While DS4 contains normalized features for modeling, the original shot and end-shot locations in `shots_df` are preserved in their unnormalized form. These values are unpacked into explicit numerical coordinates, ensuring that **visualizations** are based on the actual dimensions rather than normalized values. Unnecessary raw fields are then removed to keep the dataset concise.

In [4]:
# Load DS4 dataset
df_ds4 = pd.read_csv("../task1_xg/data/DS4.csv")

print("DS4 shape:", df_ds4.shape)
df_ds4.columns

DS4 shape: (86833, 29)


Index(['event_id', 'match_id', 'player_id', 'minute', 'second', 'period',
       'shot_type', 'shot_technique', 'shot_body_part', 'play_pattern',
       'under_pressure', 'shot_first_time', 'shot_one_on_one', 'target_xg',
       'loc_x', 'loc_y', 'end_shot_x', 'end_shot_y', 'end_shot_z',
       'end_shot_z_available', 'shot_from_set_piece', 'distance_to_goal',
       'angle_to_goal', 'gender', 'role', 'num_players_between',
       'closest_defender_dist', 'goalkeeper_positioning', 'free_proj_goal'],
      dtype='object')

In [5]:
# Load extra shot info
shots_extra = pd.read_csv("../task1_xg/data/shots_df.csv", low_memory=False)

# Rename 'id' in shots_extra to 'event_id' to match DS4
shots_extra = shots_extra.rename(columns={"id": "event_id"})

# Keep only the interpretable columns from shots_df
# Location and Shot_end_location are taken from here since are not normalized in shots_df
shots_extra = shots_extra[[
    "event_id",
    "location", "shot_end_location", "shot_freeze_frame", "shot_outcome",
    "player", "team",
    "minute", "second"
]]

# Reduce DS4 to just what we need for the analysis
df_ds4 = df_ds4[["event_id", "match_id", "target_xg"]]

# Merge with interpretable info
df_ds4 = df_ds4.merge(shots_extra, on="event_id", how="left")

# Unpack location safely
df_ds4["loc_x"] = df_ds4["location"].apply(
    lambda loc: float(ast.literal_eval(loc)[0])
)
df_ds4["loc_y"] = df_ds4["location"].apply(
    lambda loc: float(ast.literal_eval(loc)[1])
)

# Unpack shot_end_location safely
df_ds4["end_shot_x"] = df_ds4["shot_end_location"].apply(
    lambda loc: float(ast.literal_eval(loc)[0])
)
df_ds4["end_shot_y"] = df_ds4["shot_end_location"].apply(
    lambda loc: float(ast.literal_eval(loc)[1])
)

# Drop raw location lists (if not needed anymore)
df_ds4 = df_ds4.drop(columns=["location", "shot_end_location"])

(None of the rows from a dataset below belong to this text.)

import Summits.QuantumFields.YangMills.Theorems.IR.ColdDefectFreezingLimit
import Summits.QuantumFields.YangMills.Theorems.IR.FlatConnectionCount
import Literature.LinearAlgebra.Matrix.TraceSingularValueInequality
import HarnessLib

/-!
# THE NUMBER's currency at a finite ABELIAN gauge group: `coldDefect ρ β L → 1 − |G|⁻³` at every box (helper for stmt-QuantumFields-26930)

Conclusion of the helper triple `ColdDefectFreezingLimit` (p783777: freezing `Z_β → Haar(Flat)`, `δᶜ_β(L) → 1 − Haar(Flat₂)/Haar(Flat₁)²`),
`FlatConnectionPropagation` (p784028) and `FlatConnectionCount` (`card_flat`: `#Flat = |G|^{V+3}` for finite abelian `G`); LEAD prover
`ymfull-r2c-lead-1` g0, cell `ym-gapexp`, `--supports stmt-QuantumFields-26930` (director-ym R590 item (8): BC5 ∕ toy-rung side).

* `tendsto_coldDefect_atTop_finite_abelian` — for a FINITE ABELIAN gauge group `G` (discrete), every matrix representation `ρ` whose character
  detects the identity (`Re tr ρ(g) = n ↔ g = 1`, e.g. any faithful unitary `ρ`: `re_trace_eq_iff_eq_one`) and every `L ≥ 4`:
  **`coldDefect ρ β L → 1 − |G|⁻³` as `β → ∞`** — at EVERY box.  (`Haar(Flat(L³×T)) = |G|^{V+3−4V}` with `V = L³T`, and `V` doubles with `T`.)
* `eventually_lt_coldDefect_finite_abelian`, `eventually_one_div_24_lt_coldDefect` — hence for nontrivial `G` the fixed-box purity test of
  THE NUMBER (`coldDefect ≤ 1/24`, indeed any tolerance `< 1 − |G|⁻³ ≥ 7/8`) FAILS at every box `L ≥ 4` for all large `β`;
  `eventually_one_div_24_lt_coldDefect_z2` — the concrete instance `ℤ₂` (`z2Rep`): `δᶜ_β(L) > 1/24` eventually, limit `7/8`.

READING (BC5 side of the crux `IRcof`, kernel form of the card's sentence «at `π₁(G) ≠ 1`, `δᶜ → 1 − |π₁|⁻³`» in its finite-group extreme):
the purity currency of the registered stub `stub_pinnedExitsCofinal` sees the `|G|³`-fold degeneracy of 't Hooft flux vacua and is therefore
bounded AWAY from purity at every fixed box for every finite abelian group, although finite gauge groups DO cluster exponentially at weak coupling
(Adhikari–Cao 2022, free b.c. — in the tree by name only, `AdhikariCao2022.CorrelationDecay`): the stub is strictly stronger than local
clustering wherever flux sectors are degenerate; for the route's groups (compact simple, `π₁ = 1`) the flat set is Haar-null and the fixed-box
limit is the `0/0` competition this calibration does not decide.  HONEST FRAMING: finite-volume calibration; nothing here proves
`PinnedExitsCofinalAt`, `IRcof`, `IR`, or the Yang–Mills mass gap (Clay); R4 closes only the conditional finite-𝕋⁴ rung `BalabanLadder.UV`.
Def-free.  Reference: G. 't Hooft, Nucl. Phys. B153 (1979) 141 (flux sectors); Horn–Johnson Thm 7.4.1.4 (tree `re_trace_eq_card_iff_of_mem_unitaryGroup`).
-/

set_option autoImplicit false

noncomputable section

open Filter Topology MeasureTheory
open Literature.MathematicalPhysics.QuantumFieldTheory Literature.MathematicalPhysics.QuantumLattice
open Summit.QuantumFields.YangMills.Cruxes.IR.ColdPurityBridge (coldDefect)

namespace Summit.QuantumFields.YangMills.Cruxes.IR.FreezingLimit

/-! ## §1 Characters detecting the identity -/

/-- A faithful representation with unitary values detects the identity by its character: `Re tr ρ(g) = n ↔ g = 1`
(Horn–Johnson 7.4.1.4 equality case, tree `re_trace_eq_card_iff_of_mem_unitaryGroup`). -/
theorem re_trace_eq_iff_eq_one {G : Type} [Group G] {n : ℕ} (ρ : G →* Matrix (Fin n) (Fin n) ℂ)
    (hρu : ∀ g, ρ g ∈ Matrix.unitaryGroup (Fin n) ℂ) (hρi : Function.Injective ρ) (g : G) :
    (ρ g).trace.re = n ↔ g = 1 := by
  have h := Literature.LinearAlgebra.Matrix.re_trace_eq_card_iff_of_mem_unitaryGroup (hρu g)
  simp only [Fintype.card_fin, RCLike.re_to_complex] at h
  rw [h, ← map_one ρ]
  exact hρi.eq_iff

/-- The character of a lattice representation (`LatticeRep`: faithful, unitary) detects the identity. -/
theorem re_trace_eq_iff_eq_one_latticeRep {G : Type} [Group G] [TopologicalSpace G] (r : LatticeRep G) (g : G) :
    (r.ρ g).trace.re = r.N ↔ g = 1 :=
  re_trace_eq_iff_eq_one r.ρ r.mem_unitary r.injective g

/-! ## §2 The flat mass of a finite abelian gauge group -/

section FiniteAbelian

variable {G : Type} [CommGroup G] [Fintype G] [TopologicalSpace G] [DiscreteTopology G] [IsTopologicalGroup G]
  [CompactSpace G] [MeasurableSpace G] [BorelSpace G]
variable {n : ℕ} (ρ : G →* Matrix (Fin n) (Fin n) ℂ) (hρ : ∀ g, (ρ g).trace.re = n ↔ g = 1)
include hρ

omit [Fintype G] [TopologicalSpace G] [DiscreteTopology G] [IsTopologicalGroup G] [CompactSpace G] [MeasurableSpace G]
  [BorelSpace G] in
/-- With an identity-detecting character, the character-flat set is the set of fields with trivial plaquette holonomies. -/
theorem charFlat_iff_flat {n₀ n₁ n₂ n₃ : ℕ} (U : FinTorusSite n₀ n₁ n₂ n₃ × Fin 4 → G) :
    (∀ (x : FinTorusSite n₀ n₁ n₂ n₃) (q : {q : Fin 4 × Fin 4 // q.1 < q.2}), (ρ (finTorusPlaquette U x q.1.1 q.1.2)).trace.re = n) ↔
      ∀ x μ ν, finTorusPlaquette U x μ ν = 1 := by
  rw [flat_iff_flat_lt]
  exact forall_congr' fun x => forall_congr' fun q => hρ _

omit [TopologicalSpace G] [DiscreteTopology G] [IsTopologicalGroup G] [CompactSpace G] [MeasurableSpace G] [BorelSpace G] in
/-- **Count of the character-flat set**: `|G|^{V+3}` (`card_flat`). -/
theorem card_charFlat {n₀ n₁ n₂ n₃ : ℕ} (h₀ : 0 < n₀) (h₁ : 0 < n₁) (h₂ : 0 < n₂) (h₃ : 0 < n₃) :
    Nat.card {U : FinTorusSite n₀ n₁ n₂ n₃ × Fin 4 → G |
      ∀ (x : FinTorusSite n₀ n₁ n₂ n₃) (q : {q : Fin 4 × Fin 4 // q.1 < q.2}),
        (ρ (finTorusPlaquette U x q.1.1 q.1.2)).trace.re = n} =
      Fintype.card G ^ (Fintype.card (FinTorusSite n₀ n₁ n₂ n₃) + 3) := by
  rw [← Nat.card_eq_fintype_card, ← Nat.card_eq_fintype_card, ← card_flat (G := G) h₀ h₁ h₂ h₃]
  exact Nat.card_congr (Equiv.subtypeEquivRight fun U => charFlat_iff_flat ρ hρ U)

/-- **Flat mass of a finite abelian gauge group**: `Haar(Flat(n₀×n₁×n₂×n₃)) = |G|^{V+3} / |G|^{4V}`. -/
theorem measureReal_charFlat {n₀ n₁ n₂ n₃ : ℕ} (h₀ : 0 < n₀) (h₁ : 0 < n₁) (h₂ : 0 < n₂) (h₃ : 0 < n₃) :
    (Measure.pi fun _ : FinTorusSite n₀ n₁ n₂ n₃ × Fin 4 => haarProbability G).real
        {U : FinTorusSite n₀ n₁ n₂ n₃ × Fin 4 → G |
          ∀ (x : FinTorusSite n₀ n₁ n₂ n₃) (q : {q : Fin 4 × Fin 4 // q.1 < q.2}),
            (ρ (finTorusPlaquette U x q.1.1 q.1.2)).trace.re = n} =
      (Fintype.card G : ℝ) ^ (Fintype.card (FinTorusSite n₀ n₁ n₂ n₃) + 3) /
        (Fintype.card G : ℝ) ^ Fintype.card (FinTorusSite n₀ n₁ n₂ n₃ × Fin 4) := by
  rw [measureReal_pi_haarProbability_eq_card, card_charFlat ρ hρ h₀ h₁ h₂ h₃]
  push_cast
  ring

/-! ## §3 The freezing limit of THE NUMBER's currency at a finite abelian gauge group -/

/-- **`coldDefect ρ β L → 1 − |G|⁻³`** as `β → ∞`, for a finite abelian (discrete) gauge group, an identity-detecting character and every `L ≥ 4`. -/
theorem tendsto_coldDefect_atTop_finite_abelian {L : ℕ} (hL : 4 ≤ L) :
    Tendsto (fun β : ℝ => coldDefect ρ β L) atTop (𝓝 (1 - ((Fintype.card G : ℝ) ^ 3)⁻¹)) := by
  have hL0 : 0 < L := by omega
  have hT : 0 < L / 4 := Nat.div_pos hL (by norm_num)
  have hT2 : 0 < 2 * (L / 4) := by omega
  have hlim := tendsto_coldDefect_atTop_of_finite ρ L
  rw [measureReal_charFlat ρ hρ hL0 hL0 hL0 hT2, measureReal_charFlat ρ hρ hL0 hL0 hL0 hT] at hlim
  simp only [Fintype.card_prod, Fintype.card_fin] at hlim
  have hV : L * (L * (L * (2 * (L / 4)))) = 2 * (L * (L * (L * (L / 4)))) := by ring
  rw [hV] at hlim
  have hq : (0 : ℝ) < Fintype.card G := by exact_mod_cast Fintype.card_pos
  convert hlim using 2
  set V : ℕ := L * (L * (L * (L / 4))) with hVdef
  set q : ℝ := (Fintype.card G : ℝ) with hqdef
  field_simp
  ring

/-- **The fixed-box purity test fails at a finite abelian gauge group**: for every tolerance `θ < 1 − |G|⁻³` and every `L ≥ 4`,
`θ < coldDefect ρ β L` for all sufficiently large `β`. -/
theorem eventually_lt_coldDefect_finite_abelian {L : ℕ} (hL : 4 ≤ L) {θ : ℝ} (hθ : θ < 1 - ((Fintype.card G : ℝ) ^ 3)⁻¹) :
    ∀ᶠ β : ℝ in atTop, θ < coldDefect ρ β L :=
  (tendsto_coldDefect_atTop_finite_abelian ρ hρ hL).eventually (eventually_gt_nhds hθ)

/-- **In particular at THE NUMBER's tolerance `1/24`**: for a NONTRIVIAL finite abelian gauge group (`|G| ≥ 2`, so `1 − |G|⁻³ ≥ 7/8`) and
every `L ≥ 4`, the cold box `L³ × ⌊L/4⌋` is NOT `1/24`-pure for all sufficiently large `β`. -/
theorem eventually_one_div_24_lt_coldDefect [Nontrivial G] {L : ℕ} (hL : 4 ≤ L) :
    ∀ᶠ β : ℝ in atTop, (1 : ℝ) / 24 < coldDefect ρ β L := by
  refine eventually_lt_coldDefect_finite_abelian ρ hρ hL ?_
  have h2 : (2 : ℝ) ≤ Fintype.card G := by exact_mod_cast Fintype.one_lt_card
  have h8 : (8 : ℝ) ≤ (Fintype.card G : ℝ) ^ 3 := by
    have := pow_le_pow_left₀ (by norm_num) h2 3
    norm_num at this
    exact this
  have hinv : ((Fintype.card G : ℝ) ^ 3)⁻¹ ≤ 1 / 8 := by
    rw [one_div]; exact inv_anti₀ (by norm_num) h8
  linarith

end FiniteAbelian

/-! ## §4 The concrete instance `ℤ₂` -/

/-- The sign character of `ℤ₂` detects the identity: `Re tr z2Rep(a) = 1 ↔ a = 1`. -/
theorem re_trace_z2Rep_eq_iff (a : Multiplicative (ZMod 2)) : (z2Rep a).trace.re = (1 : ℕ) ↔ a = 1 := by
  have hval : a.toAdd.val = 0 ∨ a.toAdd.val = 1 := by
    have := ZMod.val_lt (Multiplicative.toAdd a); omega
  rcases hval with h | h
  · have ha : a = 1 := by
      have : Multiplicative.toAdd a = 0 := (ZMod.val_eq_zero _).1 h
      simpa using congrArg Multiplicative.ofAdd this
    subst ha
    simp [Matrix.trace_one]
  · have ha : a ≠ 1 := by
      intro ha; subst ha; simp at h
    simp only [z2Rep_apply, h, pow_one, Matrix.trace_smul, Matrix.trace_one, Fintype.card_fin, Nat.cast_one,
      smul_eq_mul, mul_one, Complex.neg_re, Complex.one_re, ha, iff_false]
    norm_num

/-- **ℤ₂ lattice gauge theory: THE NUMBER's currency freezes at `7/8`** — `coldDefect z2Rep β L → 1 − 2⁻³` as `β → ∞`, every `L ≥ 4`. -/
theorem tendsto_coldDefect_atTop_z2 {L : ℕ} (hL : 4 ≤ L) :
    Tendsto (fun β : ℝ => coldDefect z2Rep β L) atTop (𝓝 (1 - ((2 : ℝ) ^ 3)⁻¹)) := by
  have h := tendsto_coldDefect_atTop_finite_abelian z2Rep re_trace_z2Rep_eq_iff hL
  have hcard : (Fintype.card (Multiplicative (ZMod 2)) : ℝ) = 2 := by simp
  rwa [hcard] at h

/-- **ℤ₂: the cold box is never `1/24`-pure at large `β`** (`coldDefect z2Rep β L > 1/24` eventually, every `L ≥ 4`). -/
theorem eventually_one_div_24_lt_coldDefect_z2 {L : ℕ} (hL : 4 ≤ L) :
    ∀ᶠ β : ℝ in atTop, (1 : ℝ) / 24 < coldDefect z2Rep β L :=
  eventually_one_div_24_lt_coldDefect z2Rep re_trace_z2Rep_eq_iff hL

end Summit.QuantumFields.YangMills.Cruxes.IR.FreezingLimit

end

print("DS4 final shape:", df_ds4.shape)
print("DS4 final columns:", df_ds4.columns.tolist())

DS4 final shape: (86833, 13)
DS4 final columns: ['event_id', 'match_id', 'target_xg', 'shot_freeze_frame', 'shot_outcome', 'player', 'team', 'minute', 'second', 'loc_x', 'loc_y', 'end_shot_x', 'end_shot_y']


## Load all info about competitions, seasons, matches and shots

Here the helper functions for loading competitions, seasons, matches, and shots are defined. These are the information shown in the Dropdown menu in the Demo.

Competitions and seasons are retrieved from the prepared dataset, while matches are queried through the StatsBomb API using the correct identifiers. Shots are filtered directly from DS4, which already contains enriched and interpretable shot information.

In [6]:
def load_competitions():
    """
    Return unique competition names from df_competitions
    """
    return sorted(df_competitions["Competition"].unique())


def load_seasons(competition: str):
    """
    Return available seasons for a given competition
    """
    seasons = df_competitions.loc[df_competitions["Competition"] == competition, "Season"].unique()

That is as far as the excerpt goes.